Are You Zooming In—or Zooming Out?
Now that I’ve stepped back from running my company, I've returned to mediating—peacemaking on a miniature scale.
The Dispute Resolution Center (DRC) I’m affiliated with serves my entire county and handles a wide range of cases: parenting plans and asset division for divorcing couples, but also parent-youth conflicts, HOA and workplace disputes, landlord-tenant issues, and cases diverted from Small Claims Court.
It’ll take me another six months to re-certify as a full mediator. The process is appropriately rigorous, involving coursework, observations, mock sessions, and mentored mediations. I first became certified over a decade ago, but quickly realized, with small children and a big job, that the public service phase of my life would need to come later. (The DRC has a small paid staff, but most of the mediators are volunteers.)
I’m drawn to mediation work for the same reason I was drawn to corporate crisis management (my first career) and business building (my current career): the sheer intensity of it. I’ve always loved work that demands total concentration and triggers that blissful state known as flow.
Right now, mediation also works for me on a purely practical level: the commitment is case by case, so if I suddenly needed to return to the business trenches full-time, I could. It also fits with my family obligations, which spike and ebb in that deeply human, unpredictable way.

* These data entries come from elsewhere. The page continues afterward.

import Summits.QuantumFields.YangMills.Theses.MultiscaleHerbst
import Summits.QuantumFields.YangMills.Theorems.FibreConvexityTailTwoSidedTailLChernoffOnEvent

/-!
# Route `MultiscaleHerbst` — the support item `TwoSidedOfWindowHerbst` (stmt-QuantumFields-28166) PROVED: HERBST'S ARGUMENT + CHERNOFF —
# a window entropy (log-Sobolev-type) bound `WindowHerbstL` gives the two-sided-conditioned tail `FibreConvexityTail.TwoSidedTailL`

Cell `ym3-torus` (YM ladder rung R3 = continuum SU(2) Yang–Mills on the three-torus; NOT the Clay problem), width seat `ym-ust-19936-w2` gen 8 on
the crux `HistoryTailL` (stmt-QuantumFields-19936).  The ideator line «multiscale-herbst» (`Cruxes/HistoryTailL/Lines/multiscale_herbst.lean`, route
`MultiscaleHerbst`, DRAFT) composes `HistoryTailL_of (hT : TowerTailL) := fibreConvexityTail_historyTailOfTwoSided_proof (stub_twoSidedOfWindowHerbst
(WindowHerbstL_of stub_deepWindowHerbst stub_shallowWindowHerbst)) hT`; THIS FILE discharges the glue stub `stub_twoSidedOfWindowHerbst` BY NAME
(`stub_twoSidedOfWindowHerbst : Theses.MultiscaleHerbst.TwoSidedOfWindowHerbst`, §3), so that line rests on its two ANALYTIC regime stubs and the
residual `TowerTailL` only.

THE ARGUMENT.
* §1 **HERBST'S ARGUMENT, abstractly** (`herbst_mgf_le`): `ν` a finite measure of mass `m`, `X` bounded measurable, and for all `t ≥ 0` the ENTROPY
  bound `Ent_ν(e^{tX}) = ∫ e^{tX}·tX dν − (∫ e^{tX} dν)·log((∫ e^{tX} dν)/m) ≤ (σ²t²/2)·∫ e^{tX} dν` together with the CENTRING `∫ X dν ≤ a·m`
  give the Laplace bound `∫ e^{tX} dν ≤ m·exp(ta + σ²t²/2)` for all `t ≥ 0`.  Proof: `M(t) = mgf_ν(X)(t) > 0` is differentiable with
  `M′(t) = ∫ X e^{tX}` (Mathlib `ProbabilityTheory.hasDerivAt_mgf`; every exponential moment of a bounded variable exists), `G(t) := log(M(t)/m)`
  has `G(0) = 0`, `G′ = M′/M`, and the entropy bound reads `t·G′(t) − G(t) ≤ σ²t²/2`, i.e. `φ(t) := G(t)/t − σ²t/2` has `φ′ ≤ 0` on `(0, ∞)`
  (`antitoneOn_of_deriv_nonpos`); since `G(t)/t → G′(0) = (∫X dν)/m ≤ a` as `t → 0⁺` (`HasDerivAt.tendsto_slope_zero_right`), `φ(t) ≤ a`, which is
  the claim.  ([Ledoux 1999/2001, «the Herbst argument»]; Boucheron–Lugosi–Massart, *Concentration Inequalities* (2013) §5.)
* §2 **ONE PLAQUETTE** (`gibbsK_twoSidedEvent_le_of_window`): for the bounded observable `X = |Ū^{j}(∂a) − 1|/g_{K−j}` (`0 ≤ X ≤ 2/g`, `dist1 ≤ 2` on
  `SU(2)`) and a measurable window `W ⊇ twoSidedEvent` carrying the centring (`a = p(g_{K−j})/4`) and entropy clauses of `WindowHerbstL`, §1 applied to
  `ν = Gibbs_K|W` gives `mgf_{Gibbs_K|W}(X)(t) ≤ Gibbs_K(W)·exp(tp/4 + σ²t²/2)`; the tree's `FibreConvexityTail.subGaussianOnEvent_of_superset` moves it to
  the two-sided event and `FibreConvexityTail.stub_chernoffOnEvent` (Markov at `t = 3p/(4σ²)`) gives
  `Gibbs_K(twoSidedEvent) ≤ Gibbs_K(W)·β^0·exp(−(9/(32σ²))·p²) ≤ 1·β^0·exp(−(9/(32σ²))·p²)`.
* §3 the quantifier plumbing: `twoSidedOfWindowHerbst_proof : TwoSidedOfWindowHerbst` (`C = 1`, `A = 0`, `c = 9/(32σ²)`; `bmin`, `γ₁` pass
  through) and the stub BY ITS EXACT NAME `stub_twoSidedOfWindowHerbst`.

WHAT THIS IS NOT.  `WindowHerbstL` (the K- and height-uniform window entropy bound — the located, unprinted content) and the residual `TowerTailL` are
HYPOTHESES of the line and stay open; nothing here proves the crux `HistoryTailL`, the rung R3 (`YM3TorusSU2`), d = 4, a continuum limit or a mass
gap.  YM₃ on T³ is rung R3 of the programme, NOT the Clay problem.

References: M. Ledoux, *Concentration of measure and logarithmic Sobolev inequalities*, Sém. Probab. XXXIII, LNM 1709 (1999) 120–216 (§2.3, the
Herbst argument); S. Boucheron, G. Lugosi, P. Massart, *Concentration Inequalities* (OUP 2013), §5.1–5.2; D. Bakry, I. Gentil, M. Ledoux, *Analysis
and Geometry of Markov Diffusion Operators* (Springer 2014), Prop. 5.4.1; T. Bałaban, CMP **102** (1985) 255–275 [Balaban1985UV3] ((3) p.256,
(7) p.257: the thresholds `θ(i) = g_i·p(g_i)`).
-/

noncomputable section

open MeasureTheory ProbabilityTheory Real Filter Set
open scoped Topology
open Literature.MathematicalPhysics.QuantumFieldTheory.Balaban1983to89
open Literature.MathematicalPhysics.QuantumFieldTheory.Balaban1983to89.T3ContinuumYM3Torus
open Literature.MathematicalPhysics.QuantumFieldTheory.Balaban1983to89.T3UnitScaleTilt
open Literature.MathematicalPhysics.QuantumFieldTheory.Balaban1983to89.T3UnitLawDensityEML (ℰp measurableE_ℰp)
open Literature.MathematicalPhysics.QuantumFieldTheory.Balaban1983to89.T3ThresholdSmallness (sqrt_coupling_pos_le)
open Literature.MathematicalPhysics.QuantumFieldTheory.Balaban1983to89.T4PairDerivBridge (dist1_le_two_specialUnitaryGroup)
open Summit.QuantumFields.YangMills.Theorems.FibreConvexityTail (twoSidedEvent SubGaussianOnEvent twoSidedTailL_iff
  measurable_dist1_plaqHol_iter subGaussianOnEvent_of_superset stub_chernoffOnEvent)

namespace Summit.QuantumFields.YangMills.Theorems.MultiscaleHerbstTwoSidedOfWindowHerbst

/-! ## §1 Herbst's argument for a bounded observable under a finite measure -/

section Herbst

variable {Ω : Type*} [MeasurableSpace Ω]

/-- Every exponential moment of a bounded measurable observable under a finite measure exists. [folklore] -/
theorem integrable_exp_mul_of_abs_le (ν : Measure Ω) [IsFiniteMeasure ν] {X : Ω → ℝ} (hXm : Measurable X) {B : ℝ}
    (hX : ∀ ω, |X ω| ≤ B) (t : ℝ) : Integrable (fun ω => Real.exp (t * X ω)) ν := by
  refine (integrable_const (Real.exp (|t| * B))).mono' ((measurable_exp.comp (hXm.const_mul t)).aestronglyMeasurable)
    (ae_of_all _ fun ω => ?_)
  rw [Real.norm_eq_abs, abs_of_pos (Real.exp_pos _)]
  refine Real.exp_le_exp.mpr ?_
  calc t * X ω ≤ |t * X ω| := le_abs_self _
    _ = |t| * |X ω| := abs_mul t (X ω)
    _ ≤ |t| * B := mul_le_mul_of_nonneg_left (hX ω) (abs_nonneg t)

Lastly—and this is what I most want to explore with others who feel called to engage with this political moment—I like that mediation lets me zoom in and out.
By zooming in, I mean working at the most intimate scale, person to person—helping (on a good day, anyway) to repair and strengthen my community, one hairline fracture at a time.
By zooming out, I mean focusing on patterns that emerge across cases: economic insecurity, unemployment, substance abuse—the kinds of stressors, incidentally, that can make communities vulnerable to wannabe autocrats. To me, zooming out means asking what policies or programs might help and perhaps, in time, taking on new roles—in politics or advocacy—aimed at systemic change.
I don’t yet know whether I’ll eventually have to choose between zooming in and zooming out—or which path will make the most sense if I do. For now, sitting with real people working through real problems is as valuable an educational experience as I have ever had.
What about you? When you find yourself thinking “what now,” are you more inclined to zoom in—or zoom out? Why? Is it a personality thing? Is it a function of your own stresses and constraints? Or do you have a different framework entirely? I’d love to hear it.
Kate
Image: Many mediations are done in person but some, including those where the parties have a history of domestic violence, are done via Zoom. When I’m in a Zoom mediation in my home office, I put this sign on my door, so the kids don’t barge in. The first time, my daughter read it as “meditation in process” and, since I am the least chill person she knows, she was perplexed. For my part, I was like: I'm the one who got kicked out of a yoga class. Me meditating—as in ommm—for 5+ hours??? Do you not know me? Ah well—at least we know a good DRC where we can work through our misunderstandings.